**Exercise description**
Look below for lines that hold the string "sums" and copy each one.

[Data entries]
/-- **The quadratic-term input**: `Σ_p (Σ_q ‖Δ_pq‖)² ≤ 768 · Σ_e (3 − Re tr V_e)` for the perturbation
`Δ = D[ω V] − D[ω]` by a `U(3)` link field in a constant central phase. -/
theorem sum_sq_rowsum_delta_le {θ : ℝ} {ω : Matrix.unitaryGroup (Fin 3) ℂ}
    (hω : (ω : Matrix (Fin 3) (Fin 3) ℂ) = Complex.exp (θ * I) • (1 : Matrix (Fin 3) (Fin 3) ℂ))
    (V : GaugeConfig 4 L (Matrix.unitaryGroup (Fin 3) ℂ)) (m : ℝ) :
    ∑ p : TorusSite 4 L × Fin 3 × Fin 4, (∑ q : TorusSite 4 L × Fin 3 × Fin 4,
      ‖(wilsonDirac (unitaryFundamentalRep (Fin 3) ℂ) (fun e => ω * V e) m 1 -
          wilsonDirac (unitaryFundamentalRep (Fin 3) ℂ)
            (fun _ : Edge 4 L => ω) m 1) p q‖) ^ 2 ≤
      768 * ∑ e : Edge 4 L, (3 - ((V e : Matrix (Fin 3) (Fin 3) ℂ)).trace.re) := by
  -- notation
  set Gm : Fin 4 → Matrix (Fin 4) (Fin 4) ℂ := fun μ => (1 : Matrix (Fin 4) (Fin 4) ℂ) - euclideanGamma μ
    with hGm
  set Gp : Fin 4 → Matrix (Fin 4) (Fin 4) ℂ := fun μ => (1 : Matrix (Fin 4) (Fin 4) ℂ) + euclideanGamma μ
    with hGp
  set Cf : Fin 4 → TorusSite 4 L → Matrix (Fin 3) (Fin 3) ℂ := fun μ x =>
    unitaryFundamentalRep (Fin 3) ℂ (ω * V (x, μ)) - unitaryFundamentalRep (Fin 3) ℂ ω with hCf
  set Cb : Fin 4 → TorusSite 4 L → Matrix (Fin 3) (Fin 3) ℂ := fun μ y =>
    unitaryFundamentalRep (Fin 3) ℂ (ω * V (y, μ))⁻¹ - unitaryFundamentalRep (Fin 3) ℂ ω⁻¹ with hCb
  set d : Fin 4 → TorusSite 4 L → ℝ := fun μ x =>
    3 - ((V (x, μ) : Matrix (Fin 3) (Fin 3) ℂ)).trace.re with hd
  -- Frobenius sums of the blocks
  have hG8m : ∀ μ, ∑ α, ∑ β, ‖Gm μ α β‖ ^ 2 = 8 := fun μ => by
    have := sum_norm_sq_one_add_smul_gamma μ (-1) (Or.inr rfl)
    simpa [hGm, sub_eq_add_neg] using this
  have hG8p : ∀ μ, ∑ α, ∑ β, ‖Gp μ α β‖ ^ 2 = 8 := fun μ => by
    have := sum_norm_sq_one_add_smul_gamma μ 1 (Or.inl rfl)
    simpa [hGp] using this
  have hCf2 : ∀ μ x, ∑ a, ∑ b, ‖Cf μ x a b‖ ^ 2 = 2 * d μ x := fun μ x => by
    simp only [hCf, hd, rep_phase_mul_sub hω, norm_exp_mul_I_smul_apply]
    exact sum_norm_sq_sub_one (V (x, μ))
  have hCb2 : ∀ μ y, ∑ a, ∑ b, ‖Cb μ y a b‖ ^ 2 = 2 * d μ y := fun μ y => by
    simp only [hCb, hd, rep_phase_mul_inv_sub hω, norm_exp_neg_mul_I_smul_star_sub_one_apply]
    rw [Finset.sum_comm]
    exact sum_norm_sq_sub_one (V (y, μ))
  -- Step 1: row sums
  have hrow : ∀ p : TorusSite 4 L × Fin 3 × Fin 4,
      ∑ q, ‖(wilsonDirac (unitaryFundamentalRep (Fin 3) ℂ) (fun e => ω * V e) m 1 -
          wilsonDirac (unitaryFundamentalRep (Fin 3) ℂ) (fun _ : Edge 4 L => ω) m 1) p q‖ ≤
        (1 / 2) * ∑ μ, ((∑ s : Fin 3 × Fin 4, ‖Gm μ p.2.2 s.2‖ * ‖Cf μ p.1 p.2.1 s.1‖) +
          ∑ s : Fin 3 × Fin 4, ‖Gp μ p.2.2 s.2‖ * ‖Cb μ (p.1 - Pi.single μ 1) p.2.1 s.1‖) := by
    intro p
    have hpt : ∀ q, ‖(wilsonDirac (unitaryFundamentalRep (Fin 3) ℂ) (fun e => ω * V e) m 1 -
          wilsonDirac (unitaryFundamentalRep (Fin 3) ℂ) (fun _ : Edge 4 L => ω) m 1) p q‖ ≤
        (1 / 2) * ∑ μ, (‖(if q.1 = Site.shift p.1 μ then Gm μ p.2.2 q.2.2 * Cf μ p.1 p.2.1 q.2.1 else 0)‖ +
          ‖(if p.1 = Site.shift q.1 μ then Gp μ p.2.2 q.2.2 * Cb μ q.1 p.2.1 q.2.1 else 0)‖) := by
      intro q
      rw [wilsonDirac_phase_sub_apply]
      simp only [one_smul]
      rw [norm_mul, norm_neg]
      refine mul_le_mul (by norm_num) ((norm_sum_le _ _).trans (Finset.sum_le_sum fun μ _ =>
        norm_add_le _ _)) (norm_nonneg _) (by norm_num)
    refine (Finset.sum_le_sum fun q _ => hpt q).trans ?_
    rw [← Finset.mul_sum, Finset.sum_comm]
    refine mul_le_mul_of_nonneg_left (le_of_eq ?_) (by norm_num)
    refine Finset.sum_congr rfl fun μ _ => ?_
    rw [Finset.sum_add_distrib]
    congr 1
    · rw [sum_norm_ite_site_eq (Site.shift p.1 μ) (fun s => Gm μ p.2.2 s.2 * Cf μ p.1 p.2.1 s.1)]
      simp_rw [norm_mul]
    · rw [sum_norm_ite_shift_eq p.1 μ (fun y s => Gp μ p.2.2 s.2 * Cb μ y p.2.1 s.1)]
      simp_rw [norm_mul]
  -- Step 2: square and Cauchy–Schwarz
  have hsq : ∀ p : TorusSite 4 L × Fin 3 × Fin 4,
      (∑ q, ‖(wilsonDirac (unitaryFundamentalRep (Fin 3) ℂ) (fun e => ω * V e) m 1 -
          wilsonDirac (unitaryFundamentalRep (Fin 3) ℂ) (fun _ : Edge 4 L => ω) m 1) p q‖) ^ 2 ≤
        ∑ μ, (24 * ((∑ β, ‖Gm μ p.2.2 β‖ ^ 2) * ∑ b, ‖Cf μ p.1 p.2.1 b‖ ^ 2) +
          24 * ((∑ β, ‖Gp μ p.2.2 β‖ ^ 2) * ∑ b, ‖Cb μ (p.1 - Pi.single μ 1) p.2.1 b‖ ^ 2)) := by
    intro p
    have h0 := hrow p
    have hnn : 0 ≤ ∑ q, ‖(wilsonDirac (unitaryFundamentalRep (Fin 3) ℂ) (fun e => ω * V e) m 1 -
          wilsonDirac (unitaryFundamentalRep (Fin 3) ℂ) (fun _ : Edge 4 L => ω) m 1) p q‖ :=
      Finset.sum_nonneg fun _ _ => norm_nonneg _
    set A : Fin 4 → ℝ := fun μ => ∑ s : Fin 3 × Fin 4, ‖Gm μ p.2.2 s.2‖ * ‖Cf μ p.1 p.2.1 s.1‖ with hA
    set B : Fin 4 → ℝ := fun μ => ∑ s : Fin 3 × Fin 4,
      ‖Gp μ p.2.2 s.2‖ * ‖Cb μ (p.1 - Pi.single μ 1) p.2.1 s.1‖ with hB
    have hA2 : ∀ μ, A μ ^ 2 ≤ 12 * (∑ β, ‖Gm μ p.2.2 β‖ ^ 2) * ∑ b, ‖Cf μ p.1 p.2.1 b‖ ^ 2 :=
      fun μ => sq_sum_block_le _ _ _ _
    have hB2 : ∀ μ, B μ ^ 2 ≤
        12 * (∑ β, ‖Gp μ p.2.2 β‖ ^ 2) * ∑ b, ‖Cb μ (p.1 - Pi.single μ 1) p.2.1 b‖ ^ 2 :=
      fun μ => sq_sum_block_le _ _ _ _
    calc (∑ q, ‖(wilsonDirac (unitaryFundamentalRep (Fin 3) ℂ) (fun e => ω * V e) m 1 -
          wilsonDirac (unitaryFundamentalRep (Fin 3) ℂ) (fun _ : Edge 4 L => ω) m 1) p q‖) ^ 2
        ≤ ((1 / 2) * ∑ μ, (A μ + B μ)) ^ 2 := pow_le_pow_left₀ hnn h0 2
      _ = (1 / 4) * (∑ μ, (A μ + B μ)) ^ 2 := by ring
      _ ≤ (1 / 4) * (4 * ∑ μ, (A μ + B μ) ^ 2) := by
          gcongr
          simpa using sq_sum_le_card_mul_sum_sq (s := Finset.univ) (f := fun μ => A μ + B μ)
      _ = ∑ μ, (A μ + B μ) ^ 2 := by ring
      _ ≤ ∑ μ, (2 * A μ ^ 2 + 2 * B μ ^ 2) :=
          Finset.sum_le_sum fun μ _ => by nlinarith [sq_nonneg (A μ - B μ)]
      _ ≤ _ := Finset.sum_le_sum fun μ _ => by nlinarith [hA2 μ, hB2 μ]
  -- Step 3: sum over rows
  refine (Finset.sum_le_sum fun p _ => hsq p).trans ?_
  rw [Finset.sum_comm]
  -- per direction
  have hdir : ∀ μ, ∑ p : TorusSite 4 L × Fin 3 × Fin 4,
      (24 * ((∑ β, ‖Gm μ p.2.2 β‖ ^ 2) * ∑ b, ‖Cf μ p.1 p.2.1 b‖ ^ 2) +
        24 * ((∑ β, ‖Gp μ p.2.2 β‖ ^ 2) * ∑ b, ‖Cb μ (p.1 - Pi.single μ 1) p.2.1 b‖ ^ 2)) =
      768 * ∑ x, d μ x := by
    intro μ
    rw [Finset.sum_add_distrib, ← Finset.mul_sum, ← Finset.mul_sum]
    have h1 : ∑ p : TorusSite 4 L × Fin 3 × Fin 4,
        (∑ β, ‖Gm μ p.2.2 β‖ ^ 2) * ∑ b, ‖Cf μ p.1 p.2.1 b‖ ^ 2 = 8 * ∑ x, 2 * d μ x := by
      rw [Fintype.sum_prod_type]
      have hx : ∀ x : TorusSite 4 L, ∑ s : Fin 3 × Fin 4,
          (∑ β, ‖Gm μ s.2 β‖ ^ 2) * ∑ b, ‖Cf μ x s.1 b‖ ^ 2 = 8 * (2 * d μ x) := fun x => by
        rw [Fintype.sum_prod_type, ← hG8m μ, ← hCf2 μ x, Finset.sum_mul_sum, Finset.sum_comm]
      simp_rw [hx]
      rw [Finset.mul_sum]
    have h2 : ∑ p : TorusSite 4 L × Fin 3 × Fin 4,
        (∑ β, ‖Gp μ p.2.2 β‖ ^ 2) * ∑ b, ‖Cb μ (p.1 - Pi.single μ 1) p.2.1 b‖ ^ 2 =
          8 * ∑ x, 2 * d μ x := by
      rw [Fintype.sum_prod_type]
      have hx : ∀ x : TorusSite 4 L, ∑ s : Fin 3 × Fin 4,
          (∑ β, ‖Gp μ s.2 β‖ ^ 2) * ∑ b, ‖Cb μ (x - Pi.single μ 1) s.1 b‖ ^ 2 =
            8 * (2 * d μ (x - Pi.single μ 1)) := fun x => by
        rw [Fintype.sum_prod_type, ← hG8p μ, ← hCb2 μ (x - Pi.single μ 1), Finset.sum_mul_sum,
          Finset.sum_comm]
      simp_rw [hx]
      rw [← Finset.mul_sum]
      congr 1
      exact Equiv.sum_comp (Equiv.subRight (Pi.single μ (1 : ZMod L))) (fun x => 2 * d μ x)
    rw [h1, h2, ← Finset.mul_sum]
    ring
  simp_rw [hdir]
  rw [← Finset.mul_sum]
  refine le_of_eq ?_
  congr 1
  rw [Fintype.sum_prod_type, Finset.sum_comm]

end

end Summit.QuantumFields.QCD.Cruxes.WilsonQuarkStability.FreeTangentLandauChessboard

**Response below**
  -- Frobenius sums of the blocks
  -- Step 1: row sums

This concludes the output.